Work instructions
Return, exactly and in full, the lines of the records below starting at the one with "theorem chiBranchLeadingTermOddAt_of_eigenLeadingTerm (W" and ending at the one with "-- move the", and no other lines.

___ Input records

import Summits.BirchSwinnertonDyer.Rank1Residual.AdditivePotMult.ChiEigenSelmerDual
import Summits.BirchSwinnertonDyer.Rank1Residual.AdditivePotMult.GeneratorNormalisation
import Summits.BirchSwinnertonDyer.Rank1Residual.AdditivePotMult.Twist
import Summits.BirchSwinnertonDyer.Rank1Residual.Additive.ChiBranchInputOdd
import HarnessLib

/-!
# [B∘C]@0 ⇐ [B]⁻@0: additive-p4's typed `χ_p`-branch input follows from a TWIST-FREE componentwise input on the semistable curve, by the kernel transport [C] — kernel brick 5 (modulo brick 4) (cell `b2b-bsdres`, seat additive-p1, gen 8)

HONEST FRAMING (cell `b2b-bsdres`, run/shared/lean/b2b/bsd-rank1-residual/, verbatim in every
file): the goal of the cell is to DELETE the COMBINATION-SHAPED residual classes of the
Birch–Swinnerton-Dyer formula for ALL analytic-rank `≤ 1` elliptic curves over `ℚ` — "full BSD
formula for every rank `≤ 1` curve in class `C`" assembled STRICTLY from published theorems — so
that the rank-`≤ 1` remainder becomes exactly the CONSTRUCTION-SHAPED classes, which are TYPED
(missing-input `Prop`s), NOT attempted. This is not "finishing BSD". The additive sub-cell (seats
additive-p1…p4) is a RESEARCH ROUTE on the construction-shaped classes X3/X4; sub-cell additive-p1
= the potentially MULTIPLICATIVE additive prime (X3♯(M) / X4(M)); no claim beyond the stated
classes; the labels of X3/X4 are UNCHANGED by this file; nothing is booked.

One TYPED predicate (a `def … : Prop` in the manner of `Additive/ChiBranchInputOdd.lean`: the
statement is a componentwise READING of a published theorem in a vocabulary — eigen-Selmer dual
data — whose Literature-side copy is still in review (`IwasawaSelmerEigen.lean`, p231357), so it
is typed here, under Summits, and NOTHING is asserted) and theorems. Context: design
HOME/b2b-bsdres-additive-p1/KERNEL-C-P3.md. After gen 7 the ONLY non-published input of the rank-0
upper half on X3♯(M)/X4(M) at an odd prime `p ≡ 3 (mod 4)` is additive-p4's
`ChiBranchLeadingTermOddAt W p` = [B∘C]@0 — a statement about the ADDITIVE curve `W = V ⊗ χ_p`
over `ℚ_∞` whose unprinted half is the transport [C]. This generation put [C] in the kernel
(`PrimeToPDescent`, `TwistPointsOver`, `TwistTransportH1/Local`, `VariableChangeSelmerOver`,
`TwistDescent`, `ChiEigenSelmerDual`, `GeneratorNormalisation`). THIS FILE closes the loop:

* `EigenLeadingTermOddAt V K p` — [B]⁻@0, TYPED: for the `p`-SEMISTABLE curve `V` alone
  (good ordinary or multiplicative at `p`, `V[p]` reducible), `κ` cyclotomic with a topological
  generator `γ ∈ Gal(ℚ̄/K)` matching the cyclotomic variable, `f` the newform of `V`, and ANY
  `Λ`-dual datum `D` of `Sel_{p^∞}(V/K·ℚ_∞)^{(χ_K)}`: `D.X` is torsion and some `g ∈ char D.X`
  has constant term `u·ϖ·∑_a (a/p)[a/p]⁻_f`. At `p = 3`, `K = ℚ(ζ₃)` its universal closure is the
  `e₋`-COMPONENT of Wuthrich 2014 Thm 16 / Kato 17.4(3) over `ℚ(μ_{3^∞})` with the MTT §I.14
  constant term — brick 4, to be filed as a Literature fact by the literature seat;
* `chiBranchLeadingTermOddAt_of_eigenLeadingTerm` — **for `p` odd, `K = ℚ(θ)` with `θ² = −p`:
  (`EigenLeadingTermOddAt V K p` for every globally minimal `V` with `C • V^{(−p)} = W`) ⟹
  `ChiBranchLeadingTermOddAt W p`** — by generator normalisation (`exists_mul_mem_galRange`),
  re-labelling (`SelmerDualData.congrGen`), transport along [C] with the SAME `Λ`-module
  (`SelmerDualData.toChiEigen`), and `Red W p ↔ Red V p` (`irr_iff_of_model_twist`).

So the typed input of every gen-6/7 `p = 3` consumer (`ClassX3M.missingUpperBoundAt_three_rankZero_
of_chiBranchOdd[_of_shaAn_unit]`, `ClassX4M.…_three_…` via the big-image twin — the odd big-image
variant is the same argument, not in this file) is now reduced to a statement about `E♭` over
`ℚ(μ_{3^∞})` containing NO twist and NO additive curve: the located gap of the rank-0 upper half
at `p = 3` on X3♯(M) (and X3♯(G-ord), additive-p2) is EXACTLY brick 4.

References: C. Wuthrich, Doc. Math. 19 (2014), §3 p. 390, Thm. 16 [Wuthrich2014]; K. Kato,
Astérisque 295 (2004), Thm. 17.4 [Kato2004]; B. Mazur, J. Tate, J. Teitelbaum, Invent. Math. 84
(1986), §I.13–I.14 [MazurTateTeitelbaum1986Invent]; R. Greenberg, LNM 1716 (1999), §5 p. 143
[GreenbergLNM1716].
-/

noncomputable section

open scoped Classical MatrixGroups ModularForm

namespace Summit.BirchSwinnertonDyer.Rank1Residual.AdditivePotMult

open CongruenceSubgroup WeierstrassCurve Literature.NumberTheory.EllipticCurves
  Literature.NumberTheory.EllipticCurves.ModularForms
  Literature.NumberTheory.EllipticCurves.Rank1Residual Literature.NumberTheory.GaloisRepresentations
  Additive

/-! ## The typed input [B]⁻ at `T = 0`: the `e_χ`-component divisibility for the SEMISTABLE curve, with no twist in it -/

/-- **[B]⁻ at the trivial character, TYPED** — the `χ_K`-COMPONENT form of the input behind the
rank-`0` upper half on X3/X4 at an odd prime `p ≡ 3 (mod 4)`, stated for the `p`-SEMISTABLE curve
`V = E♭` ALONE (no twist, no additive curve): for `V` good ordinary or multiplicative at `p` with
`V[p]` reducible, `κ` the cyclotomic `ℤ_p`-extension of `ℚ` with a topological generator
`γ ∈ Gal(ℚ̄/K)` matching the cyclotomic variable, `f` the newform of `V`, and ANY `Λ`-dual datum
`D` of the `χ_K`-eigenspace `Sel_{p^∞}(V/K·ℚ_∞)^{(χ_K)}` (`ChiEigenSelmerDualData`, file
`ChiEigenSelmerDual`; for `K = ℚ(√−3)`, `p = 3`: the `ω`-eigenspace of `Sel_{3^∞}(V/ℚ(μ_{3^∞}))`):
`D.X` is `Λ`-torsion and SOME `g ∈ char_Λ D.X` has constant term `u · ϖ · ∑_{a mod p} (a/p)[a/p]⁻_f`,
`u ∈ ℤ_pˣ`. Its universal closure at `p = 3`, `K = ℚ(ζ₃)` is the `e₋`-COMPONENT of C. Wuthrich,
Doc. Math. 19 (2014) Thm. 16 ("`char_Λ X(E)` divides the ideal generated by `L_p(E)`" in
`Λ = ℤ_p[Δ]⟦Γ⟧ = ⊕_i Λ(Γ)e_i`, §3 p. 390; reducible, semistable) resp. of Kato 2004 Thm. 17.4(3)
(surjective), with the `T = 0` value of the `ω`-branch by Mazur–Tate–Teitelbaum §I.13–I.14 — a
PRINTED statement read componentwise (the readings A92/A99/A107/A108 of the cell multiply the
components). A predicate on `(V, K, p)`; NOTHING is asserted here (brick 4 of
HOME/b2b-bsdres-additive-p1/KERNEL-C-P3.md files it as a Literature fact in the vocabulary
`EigenSelmerDualData` of `Literature/…/IwasawaSelmerEigen.lean`).
[cite: Wuthrich2014, Thm. 16 and §3 p. 390 (shape only; nothing asserted)]
[cite: MazurTateTeitelbaum1986Invent, §I.13–I.14 (shape only; nothing asserted)] -/
def EigenLeadingTermOddAt (V : WeierstrassCurve ℚ) (K : Type) [Field K] [NumberField K]
    [(galRange (K := ℚ) K).Normal] (p : ℕ) [Fact p.Prime] : Prop :=
  ∀ [V.IsElliptic] [V.IsGloballyMinimal] {κ : ZpExtension ℚ p} {γ : Field.absoluteGaloisGroup ℚ}
    {N : ℕ} [NeZero N] {f : CuspForm (Gamma0 N) 2},
    p % 4 = 3 → (GoodOrd V p ∨ Mult V p) → Red V p →
    κ.IsCyclotomic → κ.IsTopGenerator γ → IsCyclotomicVariable p γ →
    γ ∈ galRange (K := ℚ) K → IsNewformOf V f →
    ∀ (D : ChiEigenSelmerDualData V K κ γ) (ϖ : ℚ), (ϖ : ℝ) * V.imaginaryPeriodRat = minusPeriod f →
      Module.IsTorsion (IwasawaAlgebra p) D.X ∧
      ∃ g ∈ Literature.NumberTheory.EllipticCurves.Module.charIdeal (IwasawaAlgebra p) D.X,
        ∃ u : ℤ_[p]ˣ,
          ((PowerSeries.constantCoeff g : ℤ_[p]) : ℚ_[p]) =
            ((u : ℤ_[p]) : ℚ_[p]) * (ϖ : ℚ_[p]) * (legendreMinusSymbolSum f p : ℚ_[p])

/-! ## Transfer of the cyclotomic-variable hypothesis along `γ ↦ γ g₀` -/

/-- For `κ` cyclotomic, `g₀ ∈ ker κ` has torsion cyclotomic character. [folklore] -/
theorem isOfFinOrder_cyclotomicCharacter_of_mem_kerSubgroup {p : ℕ} [Fact p.Prime]
    {κ : ZpExtension ℚ p} (hκ : κ.IsCyclotomic) {g₀ : Field.absoluteGaloisGroup ℚ}
    (hg₀ : g₀ ∈ κ.kerSubgroup) :
    IsOfFinOrder (GaloisRep.cyclotomicCharacter ℚ p g₀) := by
  rw [ZpExtension.IsCyclotomic] at hκ
  rw [hκ, Subgroup.mem_comap] at hg₀
  exact (CommGroup.mem_torsion _).mp hg₀

/-- `IsCyclotomicVariable` is insensitive to `γ ↦ γ g₀`, `g₀ ∈ ker κ` (`κ` cyclotomic): the
torsion unit `ζ` absorbs `χ_cyc(g₀)`. [folklore] -/
theorem isCyclotomicVariable_mul {p : ℕ} [Fact p.Prime] {κ : ZpExtension ℚ p} (hκ : κ.IsCyclotomic)
    {γ g₀ : Field.absoluteGaloisGroup ℚ} (hγ : IsCyclotomicVariable p γ) (hg₀ : g₀ ∈ κ.kerSubgroup) :
    IsCyclotomicVariable p (γ * g₀) := by
  obtain ⟨ζ, hζ, hγζ⟩ := hγ
  refine ⟨(GaloisRep.cyclotomicCharacter ℚ p g₀)⁻¹ * ζ,
    (Commute.all _ _).isOfFinOrder_mul
      (isOfFinOrder_cyclotomicCharacter_of_mem_kerSubgroup hκ hg₀).inv hζ, ?_⟩
  rw [map_mul, ← hγζ]
  congr 1
  rw [mul_assoc, ← mul_assoc (GaloisRep.cyclotomicCharacter ℚ p g₀), mul_inv_cancel, one_mul]

/-! ## [B∘C]@0 from [B]⁻@0 and the kernel transport -/

/-- **`ChiBranchLeadingTermOddAt W p` FROM the twist-free componentwise input** (kernel bricks
1–3 + generator normalisation): for an odd prime `p`, a quadratic field `K = ℚ(θ)` with
`θ² = −p` (so `K = ℚ(√p*)` for `p ≡ 3 (mod 4)`), and a curve `W/ℚ`, IF every globally minimal
`V` with `C • V^{(−p)} = W` satisfies `EigenLeadingTermOddAt V K p`, THEN
`ChiBranchLeadingTermOddAt W p` (additive-p4's typed input [B∘C] at `T = 0`, file
`Additive/ChiBranchInputOdd.lean`). Proof: given the data of `ChiBranchLeadingTermOddAt` and a
dual datum `D` of `Sel_{p^∞}(W/ℚ_∞)` for `(κ, γ)`, move `γ` into `Gal(ℚ̄/K)` by an element of
`ker κ` (`exists_mul_mem_galRange`; same action, same `κ`-value, still matching the cyclotomic
variable), re-label `D` (`SelmerDualData.congrGen`), transport it along [C] to a
`ChiEigenSelmerDualData` of `V` with the SAME `Λ`-module (`SelmerDualData.toChiEigen`), apply the
input, and read the conclusion back on `D` (`charIdeal`, `IsTorsion` are literally the same).
Hence, once brick 4 (the componentwise Wuthrich/Kato reading at `p = 3`) discharges
`EigenLeadingTermOddAt V ℚ(ζ₃) 3` for `Mult V 3` / `GoodOrd V 3`, ALL gen-6/7 `p = 3` consumers
fire class-wide. [folklore] -/
theorem chiBranchLeadingTermOddAt_of_eigenLeadingTerm (W : WeierstrassCurve ℚ) (p : ℕ)
    [Fact p.Prime] (K : Type) [Field K] [NumberField K] [(galRange (K := ℚ) K).Normal]
    (h2 : Module.finrank ℚ K = 2) {θ : K} (hθ : θ ∉ Set.range (algebraMap ℚ K))
    (hc : θ ^ 2 = algebraMap ℚ K (-(p : ℚ)))
    (h : ∀ (V : WeierstrassCurve ℚ) [V.IsElliptic] [V.IsGloballyMinimal],
      (∃ C : VariableChange ℚ, C • V.quadraticTwist (-(p : ℚ)) = W) → EigenLeadingTermOddAt V K p) :
    ChiBranchLeadingTermOddAt W p := by
  intro V _ _ κ γ N _ f hp4 hCW hVp hred hκ hγ hcyc hf D ϖ hϖ
  obtain ⟨C, hCW'⟩ := hCW
  have hp2 : p ≠ 2 := by rintro rfl; norm_num at hp4
  have hpQ : (-(p : ℚ)) ≠ 0 := neg_ne_zero.mpr (Nat.cast_ne_zero.mpr (Fact.out : p.Prime).ne_zero)
  haveI : (V.quadraticTwist (-(p : ℚ))).IsElliptic := isElliptic_quadraticTwist V hpQ
  haveI : W.IsElliptic := by rw [← hCW']; infer_instance
  -- move the generator into `Gal(ℚ̄/K)`
  obtain ⟨g₀, hg₀, hγ'U, hconj, -⟩ := exists_mul_mem_galRange W K h2 hθ hc κ hp2 γ
  have hγ' : κ.IsTopGenerator (γ * g₀) := isTopGenerator_mul_of_mem_kerSubgroup κ hγ hg₀
  have hcyc' : IsCyclotomicVariable p (γ * g₀) := isCyclotomicVariable_mul hκ hcyc hg₀
  -- re-label and transport the dual datum
  let D' : W.SelmerDualData κ (γ * g₀) := SelmerDualData.congrGen W κ hconj D
  let Dχ : ChiEigenSelmerDualData V K κ (γ * g₀) :=
    SelmerDualData.toChiEigen V K h2 hθ hc p κ hCW' hγ'U hp2 D'
  -- reducibility of `V[p]` from that of `W[p]`
  have hredV : Red V p := fun hirrV ↦
    hred ((irr_iff_of_model_twist (W := V) (p := p) hpQ ⟨C, hCW'⟩).mpr hirrV)
  -- apply the twist-free input
  obtain ⟨htor, g, hg, u, hu⟩ := h V ⟨C, hCW'⟩ hp4 hVp hredV hκ hγ' hcyc' hγ'U hf Dχ ϖ hϖ
  exact ⟨htor, g, hg, u, hu⟩

end Summit.BirchSwinnertonDyer.Rank1Residual.AdditivePotMult

end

______

Solution
theorem chiBranchLeadingTermOddAt_of_eigenLeadingTerm (W : WeierstrassCurve ℚ) (p : ℕ)
    [Fact p.Prime] (K : Type) [Field K] [NumberField K] [(galRange (K := ℚ) K).Normal]
    (h2 : Module.finrank ℚ K = 2) {θ : K} (hθ : θ ∉ Set.range (algebraMap ℚ K))
    (hc : θ ^ 2 = algebraMap ℚ K (-(p : ℚ)))
    (h : ∀ (V : WeierstrassCurve ℚ) [V.IsElliptic] [V.IsGloballyMinimal],
      (∃ C : VariableChange ℚ, C • V.quadraticTwist (-(p : ℚ)) = W) → EigenLeadingTermOddAt V K p) :
    ChiBranchLeadingTermOddAt W p := by
  intro V _ _ κ γ N _ f hp4 hCW hVp hred hκ hγ hcyc hf D ϖ hϖ
  obtain ⟨C, hCW'⟩ := hCW
  have hp2 : p ≠ 2 := by rintro rfl; norm_num at hp4
  have hpQ : (-(p : ℚ)) ≠ 0 := neg_ne_zero.mpr (Nat.cast_ne_zero.mpr (Fact.out : p.Prime).ne_zero)
  haveI : (V.quadraticTwist (-(p : ℚ))).IsElliptic := isElliptic_quadraticTwist V hpQ
  haveI : W.IsElliptic := by rw [← hCW']; infer_instance
  -- move the generator into `Gal(ℚ̄/K)`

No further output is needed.